Really? Then how come the first book is so much better than the next two? (And after the fourth, which was worse still, I gave up on the whole business.) They just seemed to be getting worse and worse.) It always seemed to me he had the one brilliant, inspired book, a story and universe that had truly engaged Herbert’s imagination, followed by a series of potboilers cashing in on that initial success.

IIRC, Dune Messiah was supposed to be the end of the novel, Dune, but publishing concerns had the book split into two. I’m not too sure how much credence I give this - the books read as if they were written at different times - but it’s what I’ve heard for about 30 years.

Only considering the Dune books out of Herbert’s works really sells him short. He wrote a lot of other SciFi novels. But they all land firmly on the more cerebral side – what I like to call “talky SciFi”.

When they recommend “show, don’t tell”, Herbert tells. A lot. But you don’t really notice it in Dune, because he ends up having to show a lot of the stuff, just to establish the setting. After the setting set-up is out of the way, it’s off to Internal Dialogue City. (Really obvious in Lynch’s Dune movie, with Paul’s voiceover through the entire movie – that was really annoying, and brought the realization of how much of the books’ text is the same thing.)

Destination: Void is sort of the height of his writing like that, by the way. Limited setting to introduce, and really limited action – it’s all characters sitting around lecturing each other. Even worse than God-Emperor of Dune, really, since that one has some characters doing stuff throughout.

But, man, if you like that kind of SciFi, Herbert is really good at it. If you don’t, though, it’s probably snoozeville once the setting is established. I’d recommend trying his BuSab books, instead (Whipping Star & Dosadi Experiment).

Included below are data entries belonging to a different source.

/-! ## The four stub statements of r3 (verbatim) -/

/-- STUB 1 (M, shared verbatim with r1/r2). FINE-WINDOW IDENTITY: Gibbs_{K+1}-invariance of the step-(K+1) dynamics tested on `g ∘ descend`. -/
def FineWindowIdentity : Prop :=
  ∀ (F : T3ContinuumYM3Torus.T3Family) (γ : ℝ), 0 < γ → ∀ (τ : ℝ), 0 < τ → ∀ (K : ℕ)
    (Ω' : Type) (mΩ' : MeasurableSpace Ω') (P' : Measure Ω') (_hP' : IsProbabilityMeasure P')
    (W' : ℝ≥0 → Ω' → (Edge 3 ((F.P (K + 1)).sitesPerDir 0) × NoiseIdx 2 → ℝ)) (hW' : IsFlatBrownian W' P')
    (V' : Cfg F (K + 1) → ℝ≥0 → Ω' → Cfg F (K + 1)), IsSolFamily F γ (K + 1) P' W' hW' V' →
    ∀ g : Cfg F K → ℝ, Measurable g → (∀ u, |g u| ≤ 1) →
      (∫ U, g (fun e => T3NestedUnitLaws.descend F
            (ExpMeanLog.expMeanLogSU : LoopAverage (Matrix.specialUnitaryGroup (Fin 2) ℂ)) K U ⟨e.1, e.2⟩)
          ∂(T4GenFunBounds.gibbsMeasure (F.P (K + 1))
            ((F.scheme (ExpMeanLog.expMeanLogSU : LoopAverage (Matrix.specialUnitaryGroup (Fin 2) ℂ)) γ).β (K + 1)))) =
      ∫ U, markovTransition V' P' (τ / (F.P (K + 1)).eps).toNNReal (g ∘ descendCfg F K) (fun e => U ⟨e.1, e.2⟩)
          ∂(T4GenFunBounds.gibbsMeasure (F.P (K + 1))
            ((F.scheme (ExpMeanLog.expMeanLogSU : LoopAverage (Matrix.specialUnitaryGroup (Fin 2) ℂ)) γ).β (K + 1)))


/-- STUB L (S, NEW, landable now). LAW TRANSFER: the transition operators of the step-`K` SZZ dynamics do not depend on the
realisation — two jointly measurable strong-solution families on any two probability spaces, same start ⇒ same law at every
time (tree `ColdStartUniversality.lawUnique_of_start`, then `integral_map`). -/
def LawTransfer : Prop :=
  ∀ (F : T3ContinuumYM3Torus.T3Family) (γ : ℝ) (K : ℕ)
    (Ω : Type) (mΩ : MeasurableSpace Ω) (P : Measure Ω) (_hP : IsProbabilityMeasure P)
    (W : ℝ≥0 → Ω → (Edge 3 ((F.P K).sitesPerDir 0) × NoiseIdx 2 → ℝ)) (hW : IsFlatBrownian W P)
    (V : Cfg F K → ℝ≥0 → Ω → Cfg F K), IsSolFamily F γ K P W hW V →
    ∀ (Ω₂ : Type) (mΩ₂ : MeasurableSpace Ω₂) (P₂ : Measure Ω₂) (_hP₂ : IsProbabilityMeasure P₂)
    (W₂ : ℝ≥0 → Ω₂ → (Edge 3 ((F.P K).sitesPerDir 0) × NoiseIdx 2 → ℝ)) (hW₂ : IsFlatBrownian W₂ P₂)
    (V₂ : Cfg F K → ℝ≥0 → Ω₂ → Cfg F K), IsSolFamily F γ K P₂ W₂ hW₂ V₂ →
    ∀ (t : ℝ≥0) (g : Cfg F K → ℝ), Measurable g → ∀ x : Cfg F K,
      markovTransition V P t g x = markovTransition V₂ P₂ t g x

/-- STUB C (XL, NEW, load-bearing). SYNCHRONOUS COUPLING WITH A SUMMABLE MEAN DISCREPANCY from every top-regular start — the
PRIMAL form of item 27784: one probability space carrying a fine and a coarse solution family whose windows from `U` and from
`descend U` are `ρ_K²`-close in mean `wd_K`, `Σ ρ_K < ∞` (the coupling may depend on `K` and on the start; the integrand is
asserted measurable, so the Bochner integral carries no junk value). -/
def SynchronousCoupling : Prop :=
  ∃ (a : ℝ), 0 < a ∧ a < 1 / 2 ∧ ∃ γ₁ : ℝ, 0 < γ₁ ∧
    ∀ (F : T3ContinuumYM3Torus.T3Family) (γ : ℝ), 0 < γ → γ ≤ γ₁ → ∀ (τ : ℝ), 0 < τ →
    ∃ ρ : ℕ → ℝ, (∀ K, 0 ≤ ρ K) ∧ Summable ρ ∧
      ∀ (K : ℕ) (U : GaugeField (F.P (K + 1)) 0 G2), PlaqSmall (thr F γ a K) U →
      ∃ (Ω : Type) (_mΩ : MeasurableSpace Ω) (P : Measure Ω) (_hP : IsProbabilityMeasure P)
        (W' : ℝ≥0 → Ω → (Edge 3 ((F.P (K + 1)).sitesPerDir 0) × NoiseIdx 2 → ℝ)) (hW' : IsFlatBrownian W' P)
        (V' : Cfg F (K + 1) → ℝ≥0 → Ω → Cfg F (K + 1))
        (W : ℝ≥0 → Ω → (Edge 3 ((F.P K).sitesPerDir 0) × NoiseIdx 2 → ℝ)) (hW : IsFlatBrownian W P)
        (V : Cfg F K → ℝ≥0 → Ω → Cfg F K),
        IsSolFamily F γ (K + 1) P W' hW' V' ∧ IsSolFamily F γ K P W hW V ∧
        Measurable (fun ω => wdisc F K
          (descendCfg F K (V' (fun e => U ⟨e.1, e.2⟩) (τ / (F.P (K + 1)).eps).toNNReal ω))
          (V (fun e => T3NestedUnitLaws.descend F
            (ExpMeanLog.expMeanLogSU : LoopAverage (Matrix.specialUnitaryGroup (Fin 2) ℂ)) K U ⟨e.1, e.2⟩)
            (τ / (F.P K).eps).toNNReal ω)) ∧
        (∫ ω, wdisc F K
          (descendCfg F K (V' (fun e => U ⟨e.1, e.2⟩) (τ / (F.P (K + 1)).eps).toNNReal ω))
          (V (fun e => T3NestedUnitLaws.descend F
            (ExpMeanLog.expMeanLogSU : LoopAverage (Matrix.specialUnitaryGroup (Fin 2) ℂ)) K U ⟨e.1, e.2⟩)
            (τ / (F.P K).eps).toNNReal ω) ∂P) ≤ ρ K ^ 2

/-- STUB W (S/M, NEW, pure measure theory, landable now). FROM A COUPLING TO THE WEIGHTED DUAL BOUND: `E wd_K(X,Y) ≤ r²` ⇒
`|E g(X) − E g(Y)| ≤ A·r·√(1 + EΛ(X) + EΛ(Y))` for every bounded measurable weight `Λ ≥ 0` and `g ∈ 𝒢_K^Λ(A)` (Cauchy–Schwarz;
`A < 0` is the vacuous corner since `wd_K` separates some pair of configurations, cf. the landed `shadowAveraging_proof`). -/
def CouplingToWeighted : Prop :=
  ∀ (F : T3ContinuumYM3Torus.T3Family) (K : ℕ) (Ω : Type) (_mΩ : MeasurableSpace Ω) (P : Measure Ω),
    IsProbabilityMeasure P →
    ∀ (X Y : Ω → Cfg F K), Measurable X → Measurable Y → Measurable (fun ω => wdisc F K (X ω) (Y ω)) →
    ∀ (r : ℝ), 0 ≤ r → (∫ ω, wdisc F K (X ω) (Y ω) ∂P) ≤ r ^ 2 →
    ∀ (Λ : Cfg F K → ℝ), Measurable Λ → (∀ u, 0 ≤ Λ u) → (∃ M : ℝ, ∀ u, Λ u ≤ M) →
    ∀ (A : ℝ) (g : Cfg F K → ℝ), InClsW F K Λ A g →
      |(∫ ω, g (X ω) ∂P) - ∫ ω, g (Y ω) ∂P| ≤ A * (r * Real.sqrt (1 + (∫ ω, Λ (X ω) ∂P) + ∫ ω, Λ (Y ω) ∂P))

namespace __Registered
/-- registered stub alias (shared verbatim with r1/r2; M) -/ abbrev stub_fineWindowIdentity : Prop := FineWindowIdentity
/-- registered stub alias (NEW; S) -/ abbrev stub_lawTransfer : Prop := LawTransfer
/-- registered stub alias (NEW; XL, load-bearing) -/ abbrev stub_synchronousCoupling : Prop := SynchronousCoupling
/-- registered stub alias (NEW; S/M) -/ abbrev stub_couplingToWeighted : Prop := CouplingToWeighted
end __Registered


/-! ## The registered stub L, by name and signature -/

/-- The one-time law of a member of a jointly measurable strong-solution family of the step-`K` SZZ dynamics does not depend on
the realisation: two `IsSolFamily` data on any two probability spaces give the same law of `V x t` for every start `x` and every
lattice time `t` (uniqueness in law from a deterministic start, `ColdStartUniversality.lawUnique_of_start`).
[cite: RevuzYor1999, Ch. IX Thm (1.7)] [cite: ShenZhuZhu2022, §3 Lemma 3.2 (p. 13)] -/
theorem map_eq_map_of_isSolFamily (γ : ℝ) (K : ℕ)
    {Ω : Type} {mΩ : MeasurableSpace Ω} {P : Measure Ω} [IsProbabilityMeasure P]
    {W : ℝ≥0 → Ω → (Edge 3 ((F.P K).sitesPerDir 0) × NoiseIdx 2 → ℝ)} {hW : IsFlatBrownian W P}
    {V : Cfg F K → ℝ≥0 → Ω → Cfg F K} (hV : IsSolFamily F γ K P W hW V)
    {Ω₂ : Type} {mΩ₂ : MeasurableSpace Ω₂} {P₂ : Measure Ω₂} [IsProbabilityMeasure P₂]
    {W₂ : ℝ≥0 → Ω₂ → (Edge 3 ((F.P K).sitesPerDir 0) × NoiseIdx 2 → ℝ)} {hW₂ : IsFlatBrownian W₂ P₂}
    {V₂ : Cfg F K → ℝ≥0 → Ω₂ → Cfg F K} (hV₂ : IsSolFamily F γ K P₂ W₂ hW₂ V₂) (x : Cfg F K) (t : ℝ≥0) :
    Measure.map (V x t) P = Measure.map (V₂ x t) P₂ :=
  haveI : NeZero ((F.P K).sitesPerDir 0) := ⟨(F.P K).sitesPerDir_ne_zero 0⟩
  Summit.QuantumFields.YangMills.Theorems.ColdStartUniversality.lawUnique_of_start ((γ * (F.P K).eps)⁻¹ / 2) x hW hW₂
    (hV.1 x).1 (hV.1 x).2 (hV₂.1 x).1 (hV₂.1 x).2 t

/-- Each time-`t` section `ω ↦ V x t ω` of a jointly measurable solution family is measurable. [folklore] -/
theorem measurable_section_of_isSolFamily (γ : ℝ) (K : ℕ)
    {Ω : Type} {mΩ : MeasurableSpace Ω} {P : Measure Ω}
    {W : ℝ≥0 → Ω → (Edge 3 ((F.P K).sitesPerDir 0) × NoiseIdx 2 → ℝ)} {hW : IsFlatBrownian W P}
    {V : Cfg F K → ℝ≥0 → Ω → Cfg F K} (hV : IsSolFamily F γ K P W hW V) (x : Cfg F K) (t : ℝ≥0) :
    Measurable (V x t) :=
  (hV.2 t).comp measurable_prodMk_left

She might have passed the test when it was administered to her. But I think that later events showed that she could not act rationally or obediently (obedient to the BG, that is) after she’d fallen in love with her Duke. From then on, if there was a conflict between her head and her heart, she always listened to her heart.

I wrote a bunch more questions I had but forgot it at home. I’ll also have some spoiler questions for later books too, just a warning

I don’t fault the motivation of the Emperor. Dune sets up humanity at this time to be a paranoid, war-like lot for the most part. But was there ever any indication that Leto was planning on moving against the Emperor? Other than highly trained troops, I didn’t get any impression from the first part of the book when Leto was alive that they wanted to depose the Imperial House at all. To me, it seems the Emperor, through his paranoia, brought all of this on himself

Is this explained in later books? Dune didn’t mention much of what the Baron told the Emperor, if anything. And the one thing we do know, that Leto had Duncan Idaho and elite troops that were as good as the Sardaukar, was actually true

Here’s a question that brings up: Was Leto planning on using his elite troops for offense, whether against the Emperor or the Harkonnens or were they simply for defense?

How did the Guild discover the use of the spice and its prescience and nobody else has? According to the book, pretty much everyone eats spice, even the poor, and the rich nobles ingest it in pretty large quantities. How does no one in 10000 years discover on accident what the Guild discovered? Is there some other process to turn humans into Guild Navigators that we don’t know about?

And speaking of the Guild, I find them very interesting because they are so mysterious. They’re an actual Guild right? Like a Union almost? Can anybody join? How does a huge Guild like that not leak any secrets? No disgruntled employees? And how does all the rest of the Houses and the Imperials think the Guild is moving these ships if not for spice-based prescience?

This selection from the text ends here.